◆ Task details ◆
Find the string "census" in the records. Copy every line it appears in.

[Stored items]
==================================================
/-- **The pointwise comparison** `G^K_{1,0}(p) ≤ √3 (F_K(p) + 1)` (`K ≥ 0`): on
`{C_K ≥ κ/2}` from `(κ + C)κ ≤ 6C²`, i.e. `G² ≤ 3F²`; on `{C_K < κ/2}` from `E^K = κ - C > κ/2`,
`G² < 3`. [cite: DysonLiebSimon1978, Thm. 6.2] -/
theorem heisAnisoKlsIntegrand_one_zero_le {K : Fin d → ℝ} (hK : ∀ i, 0 ≤ K i) (p : Fin d → ℝ) :
    heisAnisoKlsIntegrand K 1 0 p ≤ Real.sqrt 3 * (anisoKlsIntegrand K p + 1) := by
  have hCabs := abs_anisoCosSum_le hK p
  rw [abs_le] at hCabs
  obtain ⟨hC1, hC2⟩ := hCabs
  have hF0 : 0 ≤ anisoKlsIntegrand K p := anisoKlsIntegrand_nonneg K p
  have h3 : 0 ≤ Real.sqrt 3 := Real.sqrt_nonneg 3
  have hFdef : anisoKlsIntegrand K p = max (anisoCosSum K p) 0 *
      Real.sqrt (2 / ((∑ i, K i) * NVectorAniso.anisoDispersion K p)) := rfl
  rw [anisoDispersion_eq_sub_anisoCosSum] at hFdef
  rw [heisAnisoKlsIntegrand_one_zero, anisoDispersion_eq_sub_anisoCosSum]
  set κ : ℝ := ∑ i, K i
  set C : ℝ := anisoCosSum K p
  set F : ℝ := anisoKlsIntegrand K p
  have hκ0 : 0 ≤ κ := sum_nonneg fun i _ => hK i
  by_cases hhalf : κ ≤ 2 * C
  · -- `C ≥ κ/2`: `G² ≤ 3 F²`
    have hC0 : 0 ≤ C := by linarith
    have hF : F = C * Real.sqrt (2 / (κ * (κ - C))) := by rw [hFdef, max_eq_left hC0]
    have h2nn : 0 ≤ 2 / (κ * (κ - C)) := div_nonneg (by norm_num) (mul_nonneg hκ0 (by linarith))
    have hsq : (κ + C) / (κ - C) ≤ 3 * F ^ 2 := by
      rw [hF, mul_pow, Real.sq_sqrt h2nn]
      rcases eq_or_lt_of_le hκ0 with hκz | hκpos
      · -- `κ = 0`: then `C = 0` and both sides vanish (`x/0 = 0`)
        have hCz : C = 0 := by linarith
        rw [← hκz, hCz]
        simp
      rcases eq_or_lt_of_le hC2 with hCκ | hClt
      · -- `C = κ`: `E^K = 0`, both sides vanish
        rw [hCκ, sub_self]
        simp
      have hEpos : 0 < κ - C := by linarith
      have hκne : κ ≠ 0 := hκpos.ne'
      have hEne : κ - C ≠ 0 := hEpos.ne'
      rw [div_le_iff₀ hEpos, show 3 * (C ^ 2 * (2 / (κ * (κ - C)))) * (κ - C) =
        6 * C ^ 2 / κ by field_simp; ring, le_div_iff₀ hκpos]
      nlinarith [mul_nonneg (by linarith : 0 ≤ 2 * C - κ) (by linarith : 0 ≤ 3 * C + κ)]
    calc Real.sqrt ((κ + C) / (κ - C)) ≤ Real.sqrt (3 * F ^ 2) := Real.sqrt_le_sqrt hsq
      _ = Real.sqrt 3 * F := by
          rw [Real.sqrt_mul (show (0 : ℝ) ≤ 3 by norm_num), Real.sqrt_sq hF0]
      _ ≤ Real.sqrt 3 * (F + 1) := mul_le_mul_of_nonneg_left (by linarith) h3
  · -- `C < κ/2`: `E^K = κ - C > κ/2 ≥ 0` and `(κ + C)/(κ - C) ≤ 3`
    rw [not_le] at hhalf
    have hEpos : 0 < κ - C := by linarith
    have hsq : (κ + C) / (κ - C) ≤ 3 := by
      rw [div_le_iff₀ hEpos]
      linarith
    calc Real.sqrt ((κ + C) / (κ - C)) ≤ Real.sqrt 3 := Real.sqrt_le_sqrt hsq
      _ ≤ Real.sqrt 3 * (F + 1) := le_mul_of_one_le_right h3 (by linarith)

/-! ### The integral bound -/

/-- `F_K` is integrable on the Brillouin zone (`d ≥ 3`, `K > 0`). [cite: KLS1988PRL, eq. (8)] -/
theorem integrableOn_anisoKlsIntegrand (hd3 : 3 ≤ d) {K : Fin d → ℝ} (hK : ∀ i, 0 < K i) :
    IntegrableOn (anisoKlsIntegrand K) (brillouin d) volume := by
  have hd : 1 ≤ d := by omega
  obtain ⟨i₀, -, hi₀⟩ := exists_min_image univ K ⟨⟨0, by omega⟩, mem_univ _⟩
  have hm : 0 < K i₀ := hK i₀
  have hmK : ∀ i, K i₀ ≤ K i := fun i => hi₀ i (mem_univ i)
  have hG : ContinuousOn (anisoKlsIntegrand K) (brillouin d \ {0}) := by
    intro p hp
    have hp0 : p ≠ 0 := fun h => hp.2 h
    have hE : 0 < dispersion p := dispersion_pos_of_mem_brillouin hp.1 hp0
    have hEK : 0 < NVectorAniso.anisoDispersion K p :=
      lt_of_lt_of_le (by positivity) (mul_dispersion_le_anisoDispersion hmK p)
    exact (continuousAt_anisoKlsIntegrand hd hK hEK).continuousWithinAt
  refine PuncturedRiemannSum.integrableOn_brillouin_of_norm_le_inv_dispersion hd3 hG (C₀ := 1 / 2)
    (C₁ := (∑ i, K i) / K i₀) fun p hp hp0 => ?_
  rw [Real.norm_of_nonneg (anisoKlsIntegrand_nonneg K p)]
  exact anisoKlsIntegrand_le_inv_dispersion hd hm hmK hp hp0

/-- **`𝓘^K_{1,0} ≤ √3 (I_K + 1)`** for `d ≥ 3`, `K > 0` (integrate the pointwise comparison over
`[-π,π]^d`, `|[-π,π]^d| = (2π)^d`). [cite: DysonLiebSimon1978, Thm. 6.2] -/
theorem heisAnisoKlsIntegral_one_zero_le (hd3 : 3 ≤ d) {K : Fin d → ℝ} (hK : ∀ i, 0 < K i) :
    heisAnisoKlsIntegral K 1 0 ≤ Real.sqrt 3 * (anisoKlsIntegral K + 1) := by
  have h2π : (0 : ℝ) < (2 * Real.pi) ^ d := by positivity
  have hvol : (volume : Measure (Fin d → ℝ)).real (brillouin d) = (2 * Real.pi) ^ d :=
    volume_real_brillouin
  have hGi := integrableOn_heisAnisoKlsIntegrand hd3 hK 1 0
  have hFi := integrableOn_anisoKlsIntegrand hd3 hK
  have h2π' : (2 * Real.pi) ^ d ≠ 0 := h2π.ne'
  have h1i : IntegrableOn (fun _ : Fin d → ℝ => (1 : ℝ)) (brillouin d) volume :=
    integrableOn_const (isCompact_brillouin d).measure_lt_top.ne
  have hRi : IntegrableOn (fun p => Real.sqrt 3 * (anisoKlsIntegrand K p + 1)) (brillouin d) volume :=
    (hFi.add h1i).const_mul (Real.sqrt 3)
  have hmono : ∫ p in brillouin d, heisAnisoKlsIntegrand K 1 0 p ≤
      ∫ p in brillouin d, Real.sqrt 3 * (anisoKlsIntegrand K p + 1) :=
    setIntegral_mono hGi hRi fun p => heisAnisoKlsIntegrand_one_zero_le (fun i => (hK i).le) p
  have hR : ∫ p in brillouin d, Real.sqrt 3 * (anisoKlsIntegrand K p + 1) =
      Real.sqrt 3 * ((∫ p in brillouin d, anisoKlsIntegrand K p) + (2 * Real.pi) ^ d) := by
    rw [integral_const_mul, integral_add hFi h1i, setIntegral_const, hvol, smul_eq_mul, mul_one]
  rw [heisAnisoKlsIntegral, anisoKlsIntegral, div_le_iff₀ h2π]
  calc ∫ p in brillouin d, heisAnisoKlsIntegrand K 1 0 p
      ≤ Real.sqrt 3 * ((∫ p in brillouin d, anisoKlsIntegrand K p) + (2 * Real.pi) ^ d) :=
        hmono.trans_eq hR
    _ = Real.sqrt 3 * ((∫ p in brillouin d, anisoKlsIntegrand K p) / (2 * Real.pi) ^ d + 1) *
        (2 * Real.pi) ^ d := by
        rw [div_add_one h2π', mul_assoc, div_mul_cancel₀ _ h2π']
import Summits.BirchSwinnertonDyer.BirchSwinnertonDyer.Theorems.Rank2ObservatoryCubicFieldR94865
import Summits.BirchSwinnertonDyer.BirchSwinnertonDyer.Theorems.Rank2Observatory2DescLinGens
import HarnessLib

/-!
# BirchSwinnertonDyer — rank ≥ 2 observatory: prime elements of the cubic field of `-37 + 90 * X - 19 * X ^ 2 + X ^ 3` (generator addendum `R94865 C1a`)

HONEST FRAMING: per-curve certified theorems and census instruments; no claim on BSD in rank ≥ 2.

Per-FIELD addendum of the KERNEL-2DESC instrument (design `b2b-bsdr2-cert-3/KERNEL-2DESC.md` §9d) for the cubic
field `K = ℚ(α)`, `α` a root of `-37 + 90 * X - 19 * X ^ 2 + X ^ 3` (`Δ = 94865`, `𝓞_K` a PID; file `Rank2ObservatoryCubicFieldR94865`):
for 2 elements `e = c₀ + c₁α + c₂α² = lin aeval_α c₀ c₁ c₂` it certifies the norm (`MonicCubic.normForm`,
`norm_lin_eq`) and primality (norm `±p`, or norm `±p^f` with the residue certificate of `lin_prime_of_pow`);
(totally real field: the signs at the three real places are certified inline per curve). These elements generate the primes
dividing `F′(θ)` for the census curves with this `2`-division field, `N < 5·10⁵` (data: kit job `j130842` + second
implementation `percurve/identities3r.py`); the per-curve files `Rank2Observatory<label>TwoDescRankTwo.lean`
reference them by name (`e_<c₀>_<c₁>_<c₂>_norm|prime`, `m` = minus). Generated by
`percurve/gen_addendum4.py`. Sorry-free; axioms `propext`, `Classical.choice`, `Quot.sound`.
[cite: Marcus2018, Ch. 3, Thm. 22] [cite: Cassels1991LecturesEllipticCurves, §15]
-/

-- single-conjunct summit: `Summit.BirchSwinnertonDyer.BirchSwinnertonDyer.…` repeats the name by design
set_option linter.dupNamespace false

noncomputable section

open scoped NumberField

open Literature.NumberTheory.NumberFields Polynomial NumberField

namespace Summit.BirchSwinnertonDyer.BirchSwinnertonDyer.Rank2Observatory.TwoDescCubic.FieldR94865

/-- `N(-14 + 45 * α - 6 * α ^ 2) = -5` (a prime above `5`, residue degree `1`; first met at `379460b1`). [folklore] -/
theorem e_m14_45_m6_norm : Algebra.norm ℚ ((lin aeval_α (-14) 45 (-6) : 𝓞 (CubicField (-19) 90 (-37))) : (CubicField (-19) 90 (-37))) = ((-5 : ℤ) : ℚ) :=
  norm_lin_eq irreducible aeval_α finrank_eq (-14) 45 (-6) (by norm_num [MonicCubic.normForm])

/-- `-14 + 45 * α - 6 * α ^ 2` is prime (norm `±5`). [cite: Marcus2018, Ch. 3, Thm. 22] -/
theorem e_m14_45_m6_prime : Prime (lin aeval_α (-14) 45 (-6) : 𝓞 (CubicField (-19) 90 (-37))) :=
  lin_prime_of_prime irreducible aeval_α finrank_eq (-14) 45 (-6) (n := -5)
    (by norm_num [MonicCubic.normForm]) (by norm_num)

/-- `N(224 - 514 * α + 43 * α ^ 2) = -18973` (a prime above `18973`, residue degree `1`; first met at `379460b1`). [folklore] -/
theorem e_224_m514_43_norm : Algebra.norm ℚ ((lin aeval_α 224 (-514) 43 : 𝓞 (CubicField (-19) 90 (-37))) : (CubicField (-19) 90 (-37))) = ((-18973 : ℤ) : ℚ) :=
  norm_lin_eq irreducible aeval_α finrank_eq 224 (-514) 43 (by norm_num [MonicCubic.normForm])

/-- `224 - 514 * α + 43 * α ^ 2` is prime (norm `±18973`). [cite: Marcus2018, Ch. 3, Thm. 22] -/
theorem e_224_m514_43_prime : Prime (lin aeval_α 224 (-514) 43 : 𝓞 (CubicField (-19) 90 (-37))) :=
  lin_prime_of_prime irreducible aeval_α finrank_eq 224 (-514) 43 (n := -18973)
    (by norm_num [MonicCubic.normForm]) (by norm_num)

end Summit.BirchSwinnertonDyer.BirchSwinnertonDyer.Rank2Observatory.TwoDescCubic.FieldR94865

end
==================================================
◆ Result of the exercise ◆
HONEST FRAMING: per-curve certified theorems and census instruments; no claim on BSD in rank ≥ 2.
dividing `F′(θ)` for the census curves with this `2`-division field, `N < 5·10⁵` (data: kit job `j130842` + second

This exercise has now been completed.